“You better watch your back, I’m going to rape your arse at 8pm and put the video all over,” one of the retweeted messages read.
“Best way to rape a witch,” read another message, this one written by Nunn himself: “try and drown her first then just when she’s gagging for air that’s when you enter.”
The conviction was a relief to the politician, member of Parliament Stella Creasy, who said it sent a message that “this is an old crime taking a new form online.” It was also a victory for advocates who have campaigned for harsher punishments for digital abusers, both in the U.K. and the U.S. After all, whenever a disturbing abuse case arises — think Anita Sarkeesian, the gaming critic who was recently forced from her home — concerned observers are left wondering: What can be done? Is there no legal recourse?
In many cases there’s simply not, says Danielle Citron, a professor of law at the University of Maryland and the author of a new book on hate crime online.

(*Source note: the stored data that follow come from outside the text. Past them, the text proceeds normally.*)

import Literature.NumberTheory.EllipticCurves.ProfiniteGroupDistributionDivisionNatCast
import Literature.NumberTheory.EllipticCurves.ProfiniteGroupDistributionTwistingTransfer
import HarnessLib

/-!
# Bounded distributions on a group along a subgroup tower, XIII: de Shalit's Theorem II.4.12
# ASSEMBLED at a fixed modulus — from an equivariant family of elliptic-unit measures to the measure
# `μ(𝔣)` with `δ_𝔠 μ(𝔣) = μ_𝔠` for every `𝔠`, and its integrals

De Shalit 1987, II.4.12 (p. 66–69): "there exist […] a unique `p`-adic integral measure `μ(𝔣)` on
`𝒢(𝔣) = Gal(K(𝔣𝔭^∞)/K)` such that […] (31) […] PROOF: […] Use (2.4(ii))
`σ_𝔠(β(𝔞)) = β(𝔞𝔠)β(𝔠)^{−N𝔞}`. […] (33) `μ_𝔞 δ_𝔟 = μ_𝔟 δ_𝔞` […] We conclude that `μ_𝔞/δ_𝔞 = μ` is an
integral measure independent of `𝔞`. […] Comparing (29) with (31) concludes the proof."

This file CHAINS the kernel bricks of the series (`…Twisting`, `…Division`, `…DivisionCocycle`,
`…TwistingCharacter`, `…DivisionNatCast`, `…TwistingTransfer`) into the statement the assembler of
`μ(𝔣)` consumes at ONE modulus (one-variable `𝔭`-tower `𝒰`, `𝕜 = ℂ_p`), with the analytic input
abstracted exactly as de Shalit uses it:

* an index type `I` ("integral ideals prime to `6𝔣𝔭`") with Artin symbols `σ : I → G`, norms
  `Nm : I → ℕ`, units `β : I → B` in a commutative monoid `B` with a `G`-action by monoid maps
  (`𝒰`, the norm-coherent semilocal units), subject to II.2.4 (ii) in the symmetric form
  `σ_𝔠 • β_𝔞 * β_𝔠^{N𝔞} = σ_𝔞 • β_𝔠 * β_𝔞^{N𝔠}` (both `= β(𝔞𝔠)`);
* an additive `G`-EQUIVARIANT family `i : B → Λ(G)` of bounded distributions (`μ_β = i(β)`, e.g.
  `GroupDistribution.induce ∘ comap ∘ invAmice₁` of the Coleman power series);
* two ideals `𝔞₁, 𝔞₂` (`𝔞₂ = 𝔞̄₁`) with `σ_{𝔞ᵢ} ∈ U_s`, `σ_{𝔞₁}` generating `U_s` modulo every `U_n`
  with `p`-power orders unbounded in `n`, `N𝔞₁ = N𝔞₂ ≡ 1 mod p` (`mod 4` at `p = 2`), and
  `σ_{𝔞₂}^k σ_{𝔞₁}^{-k} ∉ ⋂U_n` (`k ≥ 1`); all quotients `G/U_n` abelian.

**`exists_twisting_μ_eq_forall_of_units`**: there is a bounded distribution `E` with `‖E‖ ≤ ‖μ_{𝔞₁}‖`
and `δ_{σ_𝔠, N𝔠} E = μ_𝔠` FOR EVERY `𝔠 ∈ I` (de Shalit's `12 μ(𝔣)`); **`integral_eq_of_units`**: its
integrals against any tower-continuous multiplicative `χ` with `χ(σ_𝔠) ≠ N𝔠` are
`(χ(σ_𝔠) − N𝔠)⁻¹ ∫ χ dμ_𝔠` ((29) ↔ (31)). Everything is a theorem; no named facts, no instances,
no `sorry`.

## References

* [deShalit1987] E. de Shalit, *Iwasawa theory of elliptic curves with complex multiplication* (1987),
  II.4.12 (p. 66–69), II.2.4 (ii) (p. 43), II.4.11 (29) (p. 65).
-/

noncomputable section

open Filter
open scoped Topology Classical

namespace Literature.NumberTheory.EllipticCurves

namespace GroupDistribution

open TwistingDiv

variable {p : ℕ} [hp : Fact p.Prime]
variable {G : Type*} [Group G] {𝒰 : SubgroupTower G} [∀ n, (𝒰.U n).Normal]
variable {B : Type*} [CommMonoid B] [MulDistribMulAction G B] {I : Type*}

/-- **de Shalit II.4.12 assembled (one modulus, `ℂ_p`, `c = N𝔞`): the measure `12μ(𝔣)` dividing ALL the
elliptic-unit measures.** See the module docstring for the hypotheses; the conclusion is a bounded
distribution `E` along `𝒰` with `‖E‖ ≤ ‖μ_{𝔞₁}‖` and `δ_{σ_𝔠,N𝔠} E = μ_𝔠 = i(β_𝔠)` levelwise for every
`𝔠 ∈ I`. (Uniqueness: `μ_eq_of_twisting_μ_eq`.)
[cite: deShalit1987, II.4.12 (p. 66–69), II.2.4 (ii) (p. 43)] -/
theorem exists_twisting_μ_eq_forall_of_units
    (hcomm : ∀ (n : ℕ) (x y : G), x * y * x⁻¹ * y⁻¹ ∈ 𝒰.U n)
    (i : B → GroupDistribution 𝒰 ℂ_[p])
    (hi_smul : ∀ (γ : G) (b : B) (n : ℕ) (a : G ⧸ 𝒰.U n),
      (i (γ • b)).μ n a = (i b).μ n ((𝒰.proj n γ)⁻¹ * a))
    (hi_mul : ∀ (b b' : B) (n : ℕ) (a : G ⧸ 𝒰.U n), (i (b * b')).μ n a = (i b).μ n a + (i b').μ n a)
    (β : I → B) (σ : I → G) (Nm : I → ℕ)
    (hrel : ∀ a c : I, σ c • β a * β c ^ Nm a = σ a • β c * β a ^ Nm c)
    {s : ℕ} (a₁ a₂ : I) (hσ₁ : σ a₁ ∈ 𝒰.U s) (hσ₂ : σ a₂ ∈ 𝒰.U s)
    (hgen : ∀ m, s ≤ m → ∀ u ∈ 𝒰.U s, ∃ k : ℕ, 𝒰.proj m (σ a₁ ^ k) = 𝒰.proj m u)
    (hpow : ∀ n, s ≤ n → ∃ e : ℕ, orderOf (𝒰.proj n (σ a₁)) = p ^ e)
    (hunb : ∀ e : ℕ, ∃ m, p ^ e ∣ orderOf (𝒰.proj m (σ a₁)))
    (hN1 : 2 ≤ Nm a₁) (hpN : p ∣ Nm a₁ - 1) (h4 : p = 2 → 4 ∣ Nm a₁ - 1) (hN12 : Nm a₂ = Nm a₁)
    (hτ : ∀ k, 0 < k → ∃ n, s ≤ n ∧ σ a₂ ^ k * (σ a₁ ^ k)⁻¹ ∉ 𝒰.U n) :
    ∃ E : GroupDistribution 𝒰 ℂ_[p], E.bound = (i (β a₁)).bound ∧
      ∀ (c : I) (n : ℕ) (b : G ⧸ 𝒰.U n), (twisting (σ c) (Nm c : ℂ_[p]) E).μ n b = (i (β c)).μ n b := by
  -- homogeneity of `i` from additivity
  have hi_one : ∀ (n : ℕ) (a : G ⧸ 𝒰.U n), (i 1).μ n a = 0 := μ_one_of_μ_mul i hi_mul
  have hi_pow : ∀ (b : B) (N n : ℕ) (a : G ⧸ 𝒰.U n), (i (b ^ N)).μ n a = (N : ℂ_[p]) * (i b).μ n a :=
    μ_pow_of_μ_mul i hi_mul hi_one
  -- the cocycle (33) for every pair, from II.2.4 (ii)
  have hcoc : ∀ (a c : I) (n : ℕ) (b : G ⧸ 𝒰.U n),
      (twisting (σ c) (Nm c : ℂ_[p]) (i (β a))).μ n b =
        (twisting (σ a) (Nm a : ℂ_[p]) (i (β c))).μ n b :=
    fun a c n b => twisting_μ_eq_of_equivariant i hi_smul hi_mul hi_pow (hrel a c) n b
  -- division by `δ_{𝔞₁}`
  have h12 : ∀ (n : ℕ) (b : G ⧸ 𝒰.U n), (twisting (σ a₁) (Nm a₁ : ℂ_[p]) (i (β a₂))).μ n b =
      (twisting (σ a₂) (Nm a₁ : ℂ_[p]) (i (β a₁))).μ n b := by
    intro n b
    rw [hcoc a₂ a₁ n b, hN12]
  obtain ⟨E, hEb, hE⟩ := exists_twisting_μ_eq_of_cocycle_natCast hσ₁ hσ₂ hgen
    (fun m g u hu => central_of_comm hcomm s m g u hu) hpow hunb hN1 hpN h4 hτ
    (i (β a₁)) (i (β a₂)) h12
  refine ⟨E, hEb, fun c n b => ?_⟩
  -- one division serves every `𝔠`
  exact twisting_μ_eq_of_cocycle (σ a₁) (σ c) (Nm c : ℂ_[p])
    (fun k hk => natCast_pow_ne_one hN1 hk) (fun m => proj_comm_of_comm hcomm m (σ a₁) (σ c))
    E (i (β a₁)) (i (β c)) hE (fun m b' => hcoc c a₁ m b') n b

omit [CommMonoid B] [MulDistribMulAction G B] in
/-- **The integrals of the assembled measure ((29) ↔ (31))**: with `E` as in
`exists_twisting_μ_eq_forall_of_units` (i.e. `δ_{σ_𝔠,N𝔠} E = μ_𝔠` for every `𝔠`), for every `𝔠` and
every tower-continuous multiplicative `χ : G → ℂ_p` with `χ(1) = 1` and `χ(σ_𝔠) ≠ N𝔠`,
`∫ χ dE = (χ(σ_𝔠) − N𝔠)⁻¹ ∫ χ dμ_𝔠`. [cite: deShalit1987, II.4.12 (29)↔(31) (p. 67–69)] -/
theorem integral_eq_of_units (i : B → GroupDistribution 𝒰 ℂ_[p]) (β : I → B) (σ : I → G)
    (Nm : I → ℕ) (E : GroupDistribution 𝒰 ℂ_[p])
    (hE : ∀ (c : I) (n : ℕ) (b : G ⧸ 𝒰.U n), (twisting (σ c) (Nm c : ℂ_[p]) E).μ n b = (i (β c)).μ n b)
    (c : I) {χ : G → ℂ_[p]} (hχc : 𝒰.IsTowerContinuous χ) (hχ : ∀ x y, χ (x * y) = χ x * χ y)
    (h1 : χ 1 = 1) (hne : χ (σ c) ≠ (Nm c : ℂ_[p])) :
    E.integral χ = (χ (σ c) - (Nm c : ℂ_[p]))⁻¹ * (i (β c)).integral χ :=
  integral_eq_of_twisting_μ_eq (σ c) (Nm c : ℂ_[p]) E (i (β c)) (hE c) hχc hχ h1 hne

end GroupDistribution

end Literature.NumberTheory.EllipticCurves

end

“We have a much higher standard in the U.S. when it comes to what constitutes threatening speech,” Citron explained. And even if a Twitter threat or a frightening Facebook post clearly meets that standard, she said, “we rarely prosecute these crimes.”
Here’s how Citron breaks it down: The U.S., unlike, say, the U.K., constitutionally protects speech under the First Amendment. That is self-evidently, demonstrably great. But over time, the Supreme Court has carved out a few areas of speech that it doesn’t think are worth protecting. You can’t knowingly slander another person, for instance, and you can’t ask someone to commit a crime for you. You also can’t make what the court calls “true threats.”
What makes something a “true threat”?
This is basically the key point — the critical issue that the whole messy, horrible situation turns on. A true threat has to be specific. It has to be unequivocal. It has to be immediate. It has to cause serious fear of harm — the kind that has the victim constantly looking over his or her shoulder. Some lower courts have even ruled that the threatener has to deliberately intend to cause fear, a tricky issue, since many defendants will claim they were joking after the fact. (Citron expects that the Supreme Court will rule on this soon.)
In either case, this standard — which doesn’t exist in the U.K. — immediately protects many, perhaps even the majority, of abusive online messages we see on social networks and other sites.
“I’m going to kill you today.” — true threat.
“If I see you today I’m going to kill you.” — not a true threat, in most circumstances. (Citron notes that everything is contextual — in some cases, depending on how this threat is framed and phrased, and what other material it’s sent with, it could meet the true threat standard.)
“I would really like to kill you.” — likewise not a true threat.
“Best way to rape a witch: try and drown her first” — the exact message Nunn sent to Creasey, probably doesn’t constitute a true threat in the U.S. (After all, it never even mentions Creasey, let alone sets a date or time.) So, had his case been tried here, it’s quite possible that the First Amendment would triumph … and a bored, hateful father of one would go on to troll another day.
What happens if someone makes a true threat online?
Even then, at least in the U.S., there’s little to suggest that police will pursue the case. Citron found that, between 2009 and 2012, only 10 cyberstalking cases were prosecuted in the country. Most related to revenge porn, a similarly fraught corner of Internet law.
“We see this happening for two reasons,” Citron said. “Cops are afraid of the technology … and they’re not well-versed in the laws on this issue. They need better training.”
When victims come to her for advice on getting cops to pursue their cases, Citron goes so far as to suggest that they print the law out and bring it to the station with them. That stands in stark contrast to cases like Nunn’s, where police and prosecutors have not only pursued these convictions — but pursued them even for borderline cases. Notes Sarah Jeong, a journalist and legal scholar who has written extensively on technology and the law, many of the abusive tweets made in the wake of the Austen campaign clearly met the U.S. standard for true threats.
“So I think the UK government purposefully picked something that wouldn’t meet a higher standard (like the US standard) in order to set the bar there,” she said by e-mail.
Does that mean American Twitter trolls will always get away with murder?
No, not quite. Citron notes that, in the seven years she’s been lecturing on cyberharassment and other forms of digital abuse, public opinion and awareness of the issue have changed wildly: The media now reports on these issues often, she notes, and lawmakers in 14 states have passed laws on digital abuse within the past 13 months alone. None of those laws have satisfied advocates and legal experts, who are looking for the right balance between generous free speech protections and real protection for victims. (In the wake of “The Fappening,” the legal scholar and writer Amanda Levendowski told me that she couldn’t pick a best one — they were all “pretty bad.”) But still, Citron says, they’re something. They’re a start.
For better or worse — and there are valid arguments on both sides — that start probably wouldn’t have jailed Peter Nunn, had he been tried in the U.S. Not that Nunn seems terribly upset by his conviction. A protected account that purportedly belongs to him has tweeted 530 times since the incident with Cresey; the banner image shows a defiant Nunn standing outside the Westminster court where his case was tried: a martyr for hatefulness. Or maybe free speech.